Solved: Re: building multiple neural network models - Page 5

abmayfield · Jun 9, 2023 2:59 PM

I am using the neural platform to make predictions, and, being new to neural networking, I am only slightly familiar with all the input parameters: number of hidden layers, number of nodes/hidden layer, boosting models, learning rate, and tours. What I want to do is try to minimize RMSE and the validation model misclassification rate. What I've been doing is iteratively changing each parameter one by one, saving the model performance parameters, and pasting them into a new JMP table, but this is going to take days since there are so many combinations of layers, nodes, tours, etc. Would it be possible to write a script to where JMP Pro builds, say, 1,000 models and dumps the data into a table so that I don't have to manually change each model input parameter?

#Hidden layers: 1 or 2

#Sigmoidal nodes: 0, 1, 2, 3, or 4

#Linear nodes: 0, 1, 2, 3, or 4

#Radial nodes: 0, 1, 2, 3, or 4

#boosting models: no idea, 1-5 maybe?

#learning rate: 0-0.5 in 0.1 increments

#tours: 1, 5, 10, 20, 100

So that would be 2 x 5 x 5 x 5 x 5 x 5 x 5=~30,000.

I guess I could widdle a few of these down once I am more familiar with the dataset. Of course, having many nodes and a high number of boosting models doesn't make sense (nor do certain other combinations), but we're still talking about potentially hundreds of models worth testing. Surely this sort of model screening/comparing could be scripted, right?

Anderson B. Mayfield

SDF1 · Jul 19, 2021 08:53 AM

Hi @abmayfield ,

Sorry for the late reply, I was out on vacation last week.
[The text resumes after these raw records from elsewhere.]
import Summits.AtomisticToContinuum.Crystallization.Theses.ChessboardParticlePlanes
import Summits.AtomisticToContinuum.Crystallization.Theses.HullMinimality
import Summits.AtomisticToContinuum.Crystallization.Theorems.PhononSlackCertificatesPeriodicGivenLayered

/-!
# Crux `PeriodicWindows` (stmt-AtomisticToContinuum-3240) — glue of the strategist's split D2

The crux-strategist s1 (`Cruxes/PeriodicWindows/STRATEGY-CENSUS.md`, §Decomposition, D2) cut the crux into

* C1 `OneLaminarWindow` — one `η`-laminar particle-centred closed `L`-window at every scale, frequently in `N`,
  along every Lennard-Jones ground-state sequence (≡ item stmt-6711 `LjLaminarWindows` up to the landed iff
  `LjLaminarWindowsSketch.LjLaminarWindows_iff_oneWindowAllScales`; the layering wall W1), and
* C2 `LayeredOfLaminarWindows` — C1 implies the layered windows of route `HullMinimality`
  (`HullMinimality.LayeredWindows`, item stmt-11778: one spacing `a ∈ [47/50, 1]`, free Hägg word, free gaps in
  `[39a/50, 17a/20]`, one window per scale frequently in `N`; the planar-order wall W2),

with glue `C1 → C2 → PeriodicWindows` = modus ponens followed by the LANDED stacking selection in the hull
`LayeredHull.PeriodicGivenLayered_of` (item stmt-11779). This file is that glue, kernel-checked, so that the tenure
planner's `route edit --split PeriodicWindows` can name it (`--glue-decl-name PeriodicWindowsOfLaminarLayered`); the
strategist's own copy (evidence `ChessboardParticlePlanesPeriodicWindowsSplit.lean`, 2026-08-17T04:15Z) could not be
proposed from a planner seat (`perm.theorems-prover-only`). Also recorded: `PeriodicWindows_of_layeredWindows`, the
one-line bridge 11778 ⇒ 3240 by name.
-/

noncomputable section

namespace Summit.AtomisticToContinuum.Crystallization.Theorems.PeriodicWindowsSplit

open Literature.MathematicalPhysics.StatisticalMechanics Filter
open Summit.AtomisticToContinuum.Crystallization.Theses.ChessboardParticlePlanes (PeriodicWindows)
open Summit.AtomisticToContinuum.Crystallization.Theses.HullMinimality (LayeredWindows)

/-- Bridge 11778 ⇒ 3240 by name: the layered windows of route `HullMinimality` (item stmt-11778) give the periodic
windows of the crux, by the landed `LayeredHull.PeriodicGivenLayered_of` (item stmt-11779) applied sequence by
sequence. [folklore] -/
theorem PeriodicWindows_of_layeredWindows (hlay : LayeredWindows) : PeriodicWindows := by
  intro x hx
  have hpgl := Summit.AtomisticToContinuum.Crystallization.Theorems.LayeredHull.PeriodicGivenLayered_of
  unfold Summit.AtomisticToContinuum.Crystallization.Theses.PhononSlackCertificates.PeriodicGivenLayered at hpgl
  exact hpgl x hx (hlay x hx)

/-- **Glue of the split D2** (`C1 → C2 → PeriodicWindows`): if along every Lennard-Jones ground-state sequence there
is, for every `η > 0` and every radius `L`, frequently in `N`, one particle-centred closed `L`-window that is
`η`-laminar in a rotated third coordinate with `3/4`-separated levels (C1 `OneLaminarWindow`), and if C1 implies the
layered windows `HullMinimality.LayeredWindows` of item stmt-11778 (C2 `LayeredOfLaminarWindows`), then the crux
`PeriodicWindows` holds — modus ponens and `PeriodicWindows_of_layeredWindows`. [folklore] -/
theorem PeriodicWindows_of_oneLaminarWindow_of_layered : (∀ x : (N : ℕ) → (Fin N → EuclideanSpace ℝ (Fin 3)), (∀ N, IsGroundState lennardJones (x N)) → ∀ η : ℝ, 0 < η → ∀ L : ℝ, ∃ᶠ N in Filter.atTop, ∃ (i : Fin N) (A : EuclideanSpace ℝ (Fin 3) →ₗᵢ[ℝ] EuclideanSpace ℝ (Fin 3)) (T : Set ℝ), (∀ t ∈ T, ∀ t' ∈ T, t ≠ t' → (3 : ℝ) / 4 ≤ |t - t'|) ∧ (∀ j : Fin N, dist (x N j) (x N i) ≤ L → ∃ t ∈ T, |(A (x N j - x N i)) 2 - t| ≤ η)) → ((∀ x : (N : ℕ) → (Fin N → EuclideanSpace ℝ (Fin 3)), (∀ N, IsGroundState lennardJones (x N)) → ∀ η : ℝ, 0 < η → ∀ L : ℝ, ∃ᶠ N in Filter.atTop, ∃ (i : Fin N) (A : EuclideanSpace ℝ (Fin 3) →ₗᵢ[ℝ] EuclideanSpace ℝ (Fin 3)) (T : Set ℝ), (∀ t ∈ T, ∀ t' ∈ T, t ≠ t' → (3 : ℝ) / 4 ≤ |t - t'|) ∧ (∀ j : Fin N, dist (x N j) (x N i) ≤ L → ∃ t ∈ T, |(A (x N j - x N i)) 2 - t| ≤ η)) → LayeredWindows) → PeriodicWindows :=
  fun h₁ h₂ => PeriodicWindows_of_layeredWindows (h₂ h₁)

end Summit.AtomisticToContinuum.Crystallization.Theorems.PeriodicWindowsSplit

end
With regard to your question about the holdback portion, it is my understanding that JMP will randomly select the percentage of rows based on your holdback value. So, if you have 100 rows and select 0.3 as the holdback portion, each time JMP runs the NN platform, it will select a new random set of 30 rows as the validation portion. So, in terms of using the tuning table, the platform is called each iteration where it sends to the NN platform a new set of model parameters. If you've chosen the holdback option for validation and put a number in ranging from 0 to 1, then each new run in the tuning table, JMP will select a different set of rows according to the holdback portion. However, if you are running multiple tours during a single NN model fit, then it will use the same holdback rows during each tour. Each time the NN platform is called, it will generate a new subset for validation. This is my understanding, at least.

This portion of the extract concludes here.